*TASK DESCRIPTION*.
In the lines below, look for "hbdE". Copy each line where it appears.

*THE DATA*.
/-!
# The collar profile of the open trace: an explicit corner-turning diffeomorphism of the slit half-plane

Topic `Literature/Topology/FourManifolds`; stage 2a of the leaf (T)
`Literature.Topology.FourManifolds.Knot.exists_openTrace_of_isIntegralSurgery`
(`ZeroSurgeryHomotopyBallSliceConstruction.lean`, fact seat
`provefact-Literature.Topology.FourManifolds.Knot.M-13335a6642`, Manolescu–Piccirillo Lemma 3.3 for
`W = S⁴`). Stage 1 (`OpenTrace.lean`) built the open trace `T = ℝ⁴ ∪ (ℝ² × ℝ²)` of a framed circle and
its core `C = inl(B̄⁴) ∪ coreDisc(𝔻²)`; the leaf needs a diffeomorphism of `Y × ℝ` (`Y` the surgery)
onto `T ∖ C` with prescribed behaviour at the two ends. In tube coordinates `(u, v) ∈ 𝕊¹ × 𝕊¹` both
sides are products of a torus (with `u` collapsing on an axis) with a planar base:

* base of `T ∖ C`: the **slit half-plane** `Ω = {(X, Y) | X ≥ 0} ∖ ({0} × (-∞, 0])` — `X = ξ(α)` with
  `α = ‖x‖` the core radius in the handle chart (`= 1/t` in the ball chart), `Y = log (2/r)` with `r`
  the tube radius; the axis `X = 0, Y > 0` carries the cocore points; `X → ∞` is the ball,
  `Y → +∞` the core disc, `X → 0` with `Y ≤ 0` the end of `T`;
* base of `Y × ℝ`: `(τ, σ) ∈ [0, ∞) × ℝ` — `τ` the tube radius of the point of `Y` (axis `τ = 0` = the
  core of the surgery solid torus), `σ` the collar coordinate.

This file constructs the identification of the two bases as an explicit smooth map
`Φ = (N, T) : Ω → (0, ∞) × [0, ∞)` ("`σ = -log N`, `τ = T`") and proves that it is a bijection,
`C^∞`, with `C^∞` inverse off the axis, and explicitly linear in `X` near the axis — exactly what is
needed to write the collar and its inverse by formulas (stage 2b). It is pure real analysis; nothing
here mentions manifolds.

## Construction

A radial collar (`σ`-lines = rays) is impossible inside the tube (rays through the tube converge to
cocore points), so the level sets `{N = D}` must **turn the corner**: they are vertical rays
`X = D` for `Y ≤ 0` (the radial regime, where the formulas must match the radial collar outside the
tube *exactly*), then rounded corners, then horizontal segments ending on the axis. All junctions are
flat (`C^∞`) and explicit, built from Mathlib's `expNegInvGlue`:

* `M d = √(d² + expNegInvGlue (1 - d²))` — a smooth `|d|` (`= |d|` for `|d| ≥ 1`, `|M'| ≤ 1`,
  `M - d M' ≥ 0`; the key estimate is `expNegInvGlue' < 1`, i.e. `y² < eʸ`);
* `hmax s = (1 + s + ½ M(2(s-1)))/2 ≈ max 1 s`, `θmin s = (1 + s - ½ M(2(s-1)))/2 ≈ min 1 s`
  (exact outside `(½, 3/2)`);
* `ψ Y = expNegInvGlue Y · e^Y` (`= e^{Y-1/Y}`, flat at `0`, explicit inverse
  `ψinv q = (log q + √(log² q + 4))/2`);
* the gauge `ρ X q = X hmax(q/X)` (smooth `max X q`, rounded-square level sets) and
  `N (X, Y) = ρ X (ψ Y)` (`= ψ Y` on and near the axis), `T (X, Y) = 2e^{-Y} θmin (X/ψ Y)`
  (`= 2e^{-Y}` for `Y ≤ 0`).

Regimes: *radial* `ψ Y ≤ X/2` (⊇ `{Y ≤ 0}`): `Φ = (X, 2e^{-Y})`; *flat* `2X ≤ ψ Y` (⊇ a neighbourhood
of the axis): `Φ = (ψ Y, 2e^{-Y} X/ψ Y)`, **linear in `X`** (this is what makes the torus-bundle map
smooth across the collapsing circle in stage 2b); in between, a corner where only the implicit
function theorem is used.

## Main statements (all proved)

* `injOn_Φ`: `Φ` is injective on `Ω` (monotonicity case analysis: `ρ` strictly increasing in `X`
  off the flat regime and non-decreasing in `q`, `θmin` monotone, `e^{-Y}` strictly decreasing).
* `contDiffAt_Φ`: `Φ` is `C^∞` at every point of `Ω`.
* `hasFDerivAt_Φ`, `detΦ_neg`, `Lequiv`, `hasStrictFDerivAt_Φ_equiv`: off the axis the Jacobian
  (`Lmat`, entries `NX NY TX TY`) has negative determinant, hence is invertible.
* `image_Φ_eq`: `Φ '' {X > 0} = (0, ∞) × (0, ∞)` (open by the inverse function theorem, relatively
  closed by a priori bounds `bounds_of_Φ_mem`, and the quadrant is connected); with the axis,
  `Φ (0, Y) = (ψ Y, 0)`, `Φ` is a bijection `Ω → (0, ∞) × [0, ∞)`.
* `Φinv`, `contDiffOn_Φinv`, `Φ_Φinv`, `Φinv_Φ`: the inverse on the open quadrant is `C^∞`.
* `Φinv_eq_flatPoint`, `Φinv_eq_widePoint`, `Φinv_of_two_le`: closed forms of the inverse in the
  flat regime (`(τ D e^{ψinv D}/2, ψinv D)`) and in the radial regime (`(D, -log(τ/2))`).

## References

* A. Kosinski, *Differential Manifolds* (1993), Ch. VI §5 (gluing along boundaries via collars
  `(x, t) ∼ (x, 1/t)`; here the collar of the end of the open trace) [Kosinski1993].
* R. C. Kirby, *The Topology of 4-Manifolds*, LNM 1374 (1989), Ch. I §2 (2-handles; "corners" of
  `B² × B²` are understood to be smoothed) [Kirby1989].

## Design notes

* `ε = ½` is baked into `hmax`/`θmin` (regimes at ratios `½`, `3/2`); no bump-function integrals:
  the only transcendental inputs are `expNegInvGlue`, `exp`, `log`, `√`.
* The inverse is `Function.invFunOn`; its smoothness is `ContDiffAt.to_localInverse` transported by
  `HasStrictFDerivAt.localInverse_unique`.
* No declaration in this file uses `sorry`; everything is in `namespace Literature.Topology.FourManifolds.TraceCollar`.
-/

open Set Real
open scoped ContDiff Topology
import Summits.HubbardSuperconductivity.HubbardSuperconductivity.Theorems.AnisotropyChordTransferFibre3N1RowL2N27540

/-!
# Route `AnisotropyChord` / H0 rotor rung, LEVEL 2 row `N₁`: the cell `ν ∈ [0.02754, 0.028091]`, `a ∈ [0.06, 0.09]`

One cell of the ∀L ≥ 128 kernel certificate of the (KT-1″) trial-gap bound (piece A, stmt-HubbardSuperconductivity-23918), on the
column `colN27540` (brackets certified in `…N1RowL2N27540`): ★ `cellN27540A0060_n1 : n1CellCheckC colN27540 a₁ a₂ 2 (19/50) (50, 10) = true`
(the staged `RExpr` cell check of p2 g4–g5, one `decide`, ≈ 3 min), whence ★★ `trialGap_cellN27540A0060`: for every `L ≥ 128` and every
ground two-magnon profile with `ν = λ₂/θ² ∈ [1377/50000, 28091/1000000]` and `a = Δf(x̂) ∈ [3/50, 9/100]`:  `(19/50)·U ≤ N₁`
(`…N1RowCellSound.trialGap_of_cellCheck`).  Compiled-evaluator forecast of the certified ratio on this cell: see the proposal note.
Generated by p2 g5's cells/mkfiles.py (HOME/hubbard-h0-rotor-p2/cells/).
Prover seat `hubbard-h0-rotor-p2` g5; helper for piece A = stmt-HubbardSuperconductivity-23918 of rung 19089
(`--supports`, helper class).  Nothing here proves superconductivity in the Hubbard model; one kernel-certified piece of ONE
conditional reduction (the GM₃ ∀L certificate, Level-2 row `N₁`); the rotor TARGET as originally worded stays FALSE (g15 verdict).
Mathlib + the tree only; no sorry.
-/

set_option linter.dupNamespace false
set_option autoImplicit false

open Literature.Analysis.ValidatedNumerics

namespace Summit.HubbardSuperconductivity.HubbardSuperconductivity.Theorems.AnisotropyChord.Transfer.Fibre3.L2.N1

/-- ★ the staged `RExpr` cell check passes with `cmin = 19/50` on `a ∈ [3/50, 9/100]` over the column `colN27540`. -/
theorem cellN27540A0060_n1 : n1CellCheckC colN27540 ((3 : ℚ) / 50) ((9 : ℚ) / 100) 2 ((19 : ℚ) / 50) (50, 10) = true := by
  decide +kernel

/-- ★★ on this cell, for EVERY `L ≥ 128` and every ground profile: `(19/50)·U ≤ N₁`. -/
theorem trialGap_cellN27540A0060 (L : ℕ) [NeZero L] (hL : 128 ≤ L) {Δ lam2 : ℝ} {f : Tor L → ℝ} (hΔ0 : 0 ≤ Δ) (hΔ1 : Δ < 1)
    (hf : IsGroundTwoMagnon L Δ lam2 f)
    (hν1 : (27540 : ℝ) / 1000000 ≤ lam2 / (2 * Real.pi / L) ^ 2) (hν2 : lam2 / (2 * Real.pi / L) ^ 2 ≤ (28091 : ℝ) / 1000000)
    (ha1 : ((3 : ℝ) / 50) ≤ Δ * f (K1 L)) (ha2 : Δ * f (K1 L) ≤ ((9 : ℝ) / 100)) :
    ((19 : ℝ) / 50) * Uunit L Δ f ≤ trialGapN1 L Δ f := by
  have h := trialGap_of_cellCheck L colN27540 ((3 : ℚ) / 50) ((9 : ℚ) / 100) ((19 : ℚ) / 50) (50, 10) cellN27540A0060_n1 colN27540_check hL hΔ0 hΔ1 hf
    (by simpa [colN27540] using hν1) (by simpa [colN27540] using hν2) (by push_cast; simpa using ha1) (by push_cast; simpa using ha2)
  simpa using h

end Summit.HubbardSuperconductivity.HubbardSuperconductivity.Theorems.AnisotropyChord.Transfer.Fibre3.L2.N1
import Summits.Ventures.Crystal3D.Theorems.StickyWulffConstantPolycrystalWulffBoundExteriorCalculus
import Summits.Ventures.Crystal3D.Theorems.StickyWulffConstantTextureLiminfRungPerBox

/-!
# `PolycrystalWulffBound`: EXTERIOR CROSS SUMS of a polyhedral texture (set-level, every body `K`)

Route `StickyWulffConstant` of the venture `Summits/Ventures/Crystal3D`, crux `PolycrystalWulffBound`
(item `stmt-Ventures-19482`), second prover lane (poly-p2).  For a texture of pairwise disjoint
polyhedral grains `G_f` (`f : Fin n`; each a finite union of open `H`-polytopes, finite volume) we
refine ALL grain pieces together with a BOUNDING BOX into one family of cells
(`exists_full_refinement_of_volume_lt_top`, gen 0), index the cells of grain `f` by `S f` and the
box cells outside the texture by `SX`, and prove (`exists_exterior_crossSums`):

* (walls)     `per K (G f) + per K (G g) − per K (G f ∪ G g) = crossSum_K(S f, S g)`   (`f ≠ g`, every
  compact convex `K ∋ 0`) — twice the crux's interface `ι_K(G f, G g)` is a cross-cell facet sum,
  hence `≥ 0` and MONOTONE in `K` (`crossSum_mono`);
* (exterior)  `2·per K (G f) = Σ_{g ≠ f} (per K (G f) + per K (G g) − per K (G f ∪ G g)) + crossSum_K(S f, SX)`
  for origin-symmetric `K` — the free energy `per K (G f) − Σ_{g≠f} ι_K(G f, G g)` of a grain is
  HALF ITS CROSS SUM WITH THE EXTERIOR CELLS;
* (total)     `2·per K (⋃ f, G f) = Σ_f crossSum_K(S f, SX)` for origin-symmetric `K`.

Everything is the core identity `…ExteriorCalculus.two_mul_per_eq_crossSum_compl` (clause (B) +
hole rule) applied inside the box.  No facet matching, no structure theory.
WHAT THIS IS NOT: anything on grains in contact beyond bookkeeping; the crux is not claimed.
-/

noncomputable section

namespace Summit.Ventures.Crystal3D.Theorems

open MeasureTheory Set
open scoped RealInnerProductSpace ENNReal Pointwise
open Summit.Ventures.Crystal3D.Cruxes.TextureLiminf.TexShadow
open Literature.Analysis.Convexity

/-- The coordinate box `Rungs.box a b` is an open `H`-polytope, hence open and measurable, and it
is bounded. -/
theorem box_isOpen_isBounded (a b : E3) :
    IsOpen (Rungs.box a b) ∧ Bornology.IsBounded (Rungs.box a b) := by
  refine ⟨?_, ?_⟩
  · rw [Rungs.box_eq_iInter]
    exact isOpen_openHPolytope _
  · have hc : IsCompact ((WithLp.toLp 2) '' Set.Icc (WithLp.ofLp a) (WithLp.ofLp b) : Set E3) :=
      isCompact_Icc.image (PiLp.continuous_toLp 2 _)
    exact hc.isBounded.subset fun x hx =>
      ⟨WithLp.ofLp x, ⟨fun t => (hx t).1.le, fun t => (hx t).2.le⟩, WithLp.toLp_ofLp _ _⟩

/-- The coordinate box has finite `K`-perimeter for every compact convex `K ∋ 0`. -/
theorem perK_box_ne_top {K : Set E3} (hK : IsCompact K) (hKc : Convex ℝ K) (h0 : (0 : E3) ∈ K)
    {a b : E3} (hab : ∀ t, a t < b t) : perK K (Rungs.box a b) ≠ ⊤ := by
  rw [perK_eq_anisotropicPerimeter, show Rungs.box a b = {x : E3 | ∀ t, a t < x t ∧ x t < b t}
    from rfl, anisotropicPerimeter_box hK hKc h0 hab]
  exact ENNReal.ofReal_ne_top

/-- **Exterior cross sums of a polyhedral texture.**  Let `G : Fin n → Set E3` be pairwise disjoint
polyhedral grains (`G f = ⋃ i, polytope (H_f i)`) of finite volume.  Then there are cells
`Q_j = polytope (H j)`, `j : Fin k`, common-plane normals `ν`, index sets `S f` (the cells of grain
`f`) and `SX` (exterior cells) such that, writing
`crossSum_K(s, t) = Σ_{a∈s} Σ_{b∈t} [a<b ? T_K a b : T_K b a]`,
`T_K a b = (h_K(ν a b) + h_K(−ν a b))·facetArea(Q̄_a ∩ Q̄_b)(ν a b)`:
(walls) `per K (G f) + per K (G g) − per K (G f ∪ G g) = crossSum_K(S f, S g)` for `f ≠ g` and
every compact convex `K ∋ 0`; (exterior) for `−K = K`,
`2·per K (G f) = Σ_{g ∈ univ.erase f} (per K (G f) + per K (G g) − per K (G f ∪ G g)) + crossSum_K(S f, SX)`;
(total) for `−K = K`, `2·per K (⋃ f, G f) = Σ_f crossSum_K(S f, SX)`. -/
theorem exists_exterior_crossSums {n : ℕ} (G : Fin n → Set E3)
    (hPoly : ∀ f, ∃ (k : ℕ) (H : Fin k → Finset (E3 × ℝ)), G f = ⋃ i, polytope (H i))
    (hvol : ∀ f, volume (G f) < ⊤) (hdisjG : ∀ f g, f ≠ g → Disjoint (G f) (G g)) :
    ∃ (k : ℕ) (H : Fin k → Finset (E3 × ℝ)) (ν : Fin k → Fin k → E3)
      (S : Fin n → Finset (Fin k)) (SX : Finset (Fin k)),
      (∀ K : Set E3, IsCompact K → Convex ℝ K → (0 : E3) ∈ K → ∀ f g, f ≠ g →
        per K (G f) + per K (G g) - per K (G f ∪ G g) =
          ∑ a ∈ S f, ∑ b ∈ S g,
            (if a < b then (supportFn K (ν a b) + supportFn K (-ν a b)) *
                facetArea (closure (polytope (H a)) ∩ closure (polytope (H b))) (ν a b)
              else (supportFn K (ν b a) + supportFn K (-ν b a)) *
                facetArea (closure (polytope (H b)) ∩ closure (polytope (H a))) (ν b a))) ∧
      (∀ K : Set E3, IsCompact K → Convex ℝ K → (0 : E3) ∈ K → -K = K → ∀ f,
        2 * per K (G f) =
          (∑ g ∈ Finset.univ.erase f, (per K (G f) + per K (G g) - per K (G f ∪ G g))) +
          ∑ a ∈ S f, ∑ b ∈ SX,
            (if a < b then (supportFn K (ν a b) + supportFn K (-ν a b)) *
                facetArea (closure (polytope (H a)) ∩ closure (polytope (H b))) (ν a b)
              else (supportFn K (ν b a) + supportFn K (-ν b a)) *
                facetArea (closure (polytope (H b)) ∩ closure (polytope (H a))) (ν b a))) ∧
      (∀ K : Set E3, IsCompact K → Convex ℝ K → (0 : E3) ∈ K → -K = K →
        2 * per K (⋃ f, G f) =
          ∑ f, ∑ a ∈ S f, ∑ b ∈ SX,
            (if a < b then (supportFn K (ν a b) + supportFn K (-ν a b)) *
                facetArea (closure (polytope (H a)) ∩ closure (polytope (H b))) (ν a b)
              else (supportFn K (ν b a) + supportFn K (-ν b a)) *
                facetArea (closure (polytope (H b)) ∩ closure (polytope (H a))) (ν b a))) := by
  classical
  choose kf Hf hGf using hPoly
  -- the texture is bounded
  have hbdG : ∀ f, Bornology.IsBounded (G f) := by
    intro f
    rw [hGf f]
    refine Bornology.isBounded_iUnion.2 fun i => ?_
    have hv : volume (⋃ i, polytope (Hf f i)) < ⊤ := by rw [← hGf f]; exact hvol f
    exact isBounded_piece_of_volume_iUnion_lt_top (Hf f) hv i
  have hbdE : Bornology.IsBounded (⋃ f, G f) := Bornology.isBounded_iUnion.2 hbdG
  obtain ⟨R, hR⟩ := hbdE.subset_closedBall (0 : E3)
  -- the bounding box
  set R' : ℝ := |R| + 1 with hR'
  set a : E3 := WithLp.toLp 2 (fun _ : Fin 3 => -R') with ha
  set b : E3 := WithLp.toLp 2 (fun _ : Fin 3 => R') with hb
  have hat : ∀ t, a t = -R' := fun t => rfl
  have hbt : ∀ t, b t = R' := fun t => rfl
  have hR'pos : 0 < R' := by positivity
  have hab : ∀ t, a t < b t := fun t => by rw [hat, hbt]; linarith
  have hEbox : closure (⋃ f, G f) ⊆ Rungs.box a b := by
    intro x hx t
    have hx' : x ∈ Metric.closedBall (0 : E3) R := closure_minimal hR Metric.isClosed_closedBall hx
    have hxn : ‖x‖ ≤ R := mem_closedBall_zero_iff.1 hx'
    have h1 : |x t| < R' := by
      -- a coordinate is bounded by the Euclidean norm
      have hxt : |x t| ≤ ‖x‖ := by
        rw [EuclideanSpace.norm_eq, ← Real.sqrt_sq_eq_abs]
        refine Real.sqrt_le_sqrt ?_
        have h := Finset.single_le_sum (f := fun j : Fin 3 => ‖x j‖ ^ 2) (fun j _ => sq_nonneg _)
          (Finset.mem_univ t)
        simpa [Real.norm_eq_abs, sq_abs] using h
      have hRle : R ≤ |R| := le_abs_self R
      linarith
    rw [hat, hbt]
    exact ⟨by linarith [(abs_lt.1 h1).1], (abs_lt.1 h1).2⟩
  have hEbox' : (⋃ f, G f) ⊆ Rungs.box a b := subset_closure.trans hEbox
  obtain ⟨hbox_open, hbox_bdd⟩ := box_isOpen_isBounded a b
  have hbox_meas : MeasurableSet (Rungs.box a b) := hbox_open.measurableSet
  have hbox_int : interior (Rungs.box a b) = Rungs.box a b := hbox_open.interior_eq
  set HB : Finset (E3 × ℝ) := (Finset.univ.image (fun t => (Rungs.e t, b t)) ∪
    Finset.univ.image (fun t => (-(Rungs.e t), -(a t)))) with hHB
  have hboxH : polytope HB = Rungs.box a b := (Rungs.box_eq_iInter a b).symm
  -- the pooled family: all grain pieces and the box
  set 𝒢 : Fin n → Finset (Finset (E3 × ℝ)) := fun f => Finset.univ.image (Hf f) with h𝒢
  set 𝒢all : Finset (Finset (E3 × ℝ)) := Finset.univ.biUnion 𝒢 ∪ {HB} with h𝒢all
  have hUf : ∀ f, (⋃ Gp ∈ 𝒢 f, polytope Gp) = G f := by
    intro f
    show (⋃ Gp ∈ Finset.univ.image (Hf f), polytope Gp) = G f
    rw [hGf f, Finset.set_biUnion_finset_image, biUnion_univ_eq_iUnion]
  have hUall : (⋃ Gp ∈ 𝒢all, polytope Gp) = Rungs.box a b := by
    show (⋃ Gp ∈ Finset.univ.biUnion 𝒢 ∪ {HB}, polytope Gp) = Rungs.box a b
    rw [Finset.set_biUnion_union, Finset.set_biUnion_biUnion, Finset.set_biUnion_singleton,
      hboxH]
    refine union_eq_right.2 ?_
    intro x hx
    rw [mem_iUnion₂] at hx
    obtain ⟨f, -, hxf⟩ := hx
    rw [hUf f] at hxf
    exact hEbox' (mem_iUnion.2 ⟨f, hxf⟩)
  have hvall : volume (⋃ Gp ∈ 𝒢all, ⋂ p ∈ Gp, {x : E3 | ⟪p.1, x⟫ < p.2}) < ⊤ := by
    show volume (⋃ Gp ∈ 𝒢all, polytope Gp) < ⊤
    rw [hUall]
    exact hbox_bdd.measure_lt_top
  -- the common refinement
  obtain ⟨k, H, ν, hne, -, hbd, hunit, hdist, hdisj, hplane, -, hae, -, hfam⟩ :=
    exists_full_refinement_of_volume_lt_top (E := E3) 𝒢all hvall
  change ∀ j, (polytope (H j)).Nonempty at hne
  change ∀ j, Bornology.IsBounded (polytope (H j)) at hbd
  change ∀ j j', j ≠ j' → Disjoint (polytope (H j)) (polytope (H j')) at hdisj
  change ∀ j j', j ≠ j' → ‖ν j j'‖ = 1 ∧ ∃ b : ℝ,
    closure (polytope (H j)) ∩ closure (polytope (H j')) ⊆ {x | ⟪ν j j', x⟫ = b} at hplane
  change (⋃ Gp ∈ 𝒢all, polytope Gp) =ᵐ[volume] ⋃ j, polytope (H j) at hae
  change ∀ 𝒢' : Finset (Finset (E3 × ℝ)), 𝒢' ⊆ 𝒢all →
    (⋃ Gp ∈ 𝒢', polytope Gp) =ᵐ[volume]
      ⋃ (j) (_ : ∃ Gp ∈ 𝒢', polytope (H j) ⊆ polytope Gp), polytope (H j) at hfam
  rw [hUall] at hae
  -- index sets
  set S : Fin n → Finset (Fin k) := fun f =>
    Finset.univ.filter (fun j => ∃ Gp ∈ 𝒢 f, polytope (H j) ⊆ polytope Gp) with hS
  set SE : Finset (Fin k) := Finset.univ.biUnion S with hSE
  set SX : Finset (Fin k) := Finset.univ \ SE with hSX
  have h𝒢sub : ∀ f, 𝒢 f ⊆ 𝒢all := fun f =>
    (Finset.subset_biUnion_of_mem 𝒢 (Finset.mem_univ f)).trans Finset.subset_union_left
  -- the cells of grain `f` exhaust it a.e. and lie inside it
  have hGS : ∀ f, G f =ᵐ[volume] ⋃ j ∈ S f, polytope (H j) := by
    intro f
    have h := hfam (𝒢 f) (h𝒢sub f)
    rw [hUf f] at h
    refine h.trans (Filter.EventuallyEq.of_eq ?_)
    ext x
    simp only [hS, Finset.mem_filter, Finset.mem_univ, true_and]
  have hSsub : ∀ f, (⋃ j ∈ S f, polytope (H j)) ⊆ G f := by
    intro f x hx
    rw [mem_iUnion₂] at hx
    obtain ⟨j, hj, hxj⟩ := hx
    obtain ⟨Gp, hGp, hjG⟩ := (Finset.mem_filter.1 hj).2
    rw [← hUf f]
    exact mem_iUnion₂.2 ⟨Gp, hGp, hjG hxj⟩
  have hSdisj : ∀ f g, f ≠ g → Disjoint (S f) (S g) := by
    intro f g hfg
    rw [Finset.disjoint_left]
    intro j hjf hjg
    obtain ⟨Gp, hGp, hjG⟩ := (Finset.mem_filter.1 hjf).2
    obtain ⟨Gp', hGp', hjG'⟩ := (Finset.mem_filter.1 hjg).2
    obtain ⟨x, hx⟩ := hne j
    have hxf : x ∈ G f := by rw [← hUf f]; exact mem_iUnion₂.2 ⟨Gp, hGp, hjG hx⟩
    have hxg : x ∈ G g := by rw [← hUf g]; exact mem_iUnion₂.2 ⟨Gp', hGp', hjG' hx⟩
    exact Set.disjoint_left.1 (hdisjG f g hfg) hxf hxg
  have hUSE : (⋃ j ∈ SE, polytope (H j)) = ⋃ f, ⋃ j ∈ S f, polytope (H j) := by
    rw [hSE, Finset.set_biUnion_biUnion, biUnion_univ_eq_iUnion]
  have hESE : (⋃ f, G f) =ᵐ[volume] ⋃ j ∈ SE, polytope (H j) := by
    rw [hUSE]
    exact Filter.EventuallyEq.countable_iUnion hGS
  have hSEsub : (⋃ j ∈ SE, polytope (H j)) ⊆ ⋃ f, G f := by
    rw [hUSE]
    exact iUnion_mono hSsub
  -- the cells of the grains stay inside the box
  have hclS : ∀ f, closure (⋃ j ∈ S f, polytope (H j)) ⊆ interior (Rungs.box a b) := by
    intro f
    rw [hbox_int]
    exact (closure_mono ((hSsub f).trans (subset_iUnion G f))).trans hEbox
  have hclE : closure (⋃ j ∈ SE, polytope (H j)) ⊆ interior (Rungs.box a b) := by
    rw [hbox_int]
    exact (closure_mono hSEsub).trans hEbox
  -- the complementary index set of `S f` splits into the other grains and the exterior
  have hcompl : ∀ f, Finset.univ \ S f = (Finset.univ.erase f).biUnion S ∪ SX := by
    intro f
    ext j
    rw [Finset.mem_sdiff, Finset.mem_union, Finset.mem_biUnion, hSX, Finset.mem_sdiff, hSE,
      Finset.mem_biUnion]
    constructor
    · rintro ⟨-, hj⟩
      by_cases h : ∃ g, j ∈ S g
      · obtain ⟨g, hg⟩ := h
        exact Or.inl ⟨g, Finset.mem_erase.2 ⟨fun hgf => hj (hgf ▸ hg), Finset.mem_univ g⟩, hg⟩
      · exact Or.inr ⟨Finset.mem_univ j, fun ⟨g, _, hg⟩ => h ⟨g, hg⟩⟩
    · rintro (⟨g, hg, hjg⟩ | ⟨-, h⟩)
      · exact ⟨Finset.mem_univ j, fun hjf =>
          Finset.disjoint_left.1 (hSdisj g f (Finset.mem_erase.1 hg).1) hjg hjf⟩
      · exact ⟨Finset.mem_univ j, fun hjf => h ⟨f, Finset.mem_univ f, hjf⟩⟩
  have hdisjX : ∀ f, Disjoint ((Finset.univ.erase f).biUnion S) SX := by
    intro f
    rw [Finset.disjoint_left]
    intro j hj hjX
    obtain ⟨g, -, hg⟩ := Finset.mem_biUnion.1 hj
    exact (Finset.mem_sdiff.1 hjX).2 (Finset.mem_biUnion.2 ⟨g, Finset.mem_univ g, hg⟩)
  have hpwd : ∀ s : Finset (Fin n), (↑s : Set (Fin n)).PairwiseDisjoint S :=
    fun s f _ g _ hfg => hSdisj f g hfg
  refine ⟨k, H, ν, S, SX, ?_, ?_, ?_⟩
  · -- (walls)
    intro K hK hKc h0 f g hfg
    have h := per_add_per_sub_per_union_eq_crossSum_of_polytopeCalculus stub_polytopeCalculus hK
      hKc h0 H ν hbd hdisj hplane (hSdisj f g hfg)
    rw [Finset.set_biUnion_union, ← per_congr_ae K (hGS f), ← per_congr_ae K (hGS g),
      ← per_congr_ae K ((hGS f).union (hGS g))] at h
    exact h
  · -- (exterior)
    intro K hK hKc h0 hKs f
    have h := two_mul_per_eq_crossSum_compl hK hKc h0 hKs H ν hbd hunit hdist hdisj hplane
      hbox_meas hae (perK_box_ne_top hK hKc h0 hab) (S f) (hclS f)
    rw [← per_congr_ae K (hGS f), hcompl f] at h
    rw [h]
    simp_rw [Finset.sum_union (hdisjX f), Finset.sum_biUnion (hpwd (Finset.univ.erase f))]
    rw [Finset.sum_add_distrib]
    congr 1
    rw [Finset.sum_comm]
    refine Finset.sum_congr rfl fun g hg => ?_
    have hgf : f ≠ g := fun h => (Finset.mem_erase.1 hg).1 h.symm
    have hw := per_add_per_sub_per_union_eq_crossSum_of_polytopeCalculus stub_polytopeCalculus hK
      hKc h0 H ν hbd hdisj hplane (hSdisj f g hgf)
    rw [Finset.set_biUnion_union, ← per_congr_ae K (hGS f), ← per_congr_ae K (hGS g),
      ← per_congr_ae K ((hGS f).union (hGS g))] at hw
    exact hw.symm
  · -- (total)
    intro K hK hKc h0 hKs
    have h := two_mul_per_eq_crossSum_compl hK hKc h0 hKs H ν hbd hunit hdist hdisj hplane
      hbox_meas hae (perK_box_ne_top hK hKc h0 hab) SE hclE
    rw [← per_congr_ae K hESE, ← hSX] at h
    rw [h, hSE, Finset.sum_biUnion (hpwd Finset.univ)]

end Summit.Ventures.Crystal3D.Theorems

end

*REPLY*.
  have hbdE : Bornology.IsBounded (⋃ f, G f) := Bornology.isBounded_iUnion.2 hbdG
  obtain ⟨R, hR⟩ := hbdE.subset_closedBall (0 : E3)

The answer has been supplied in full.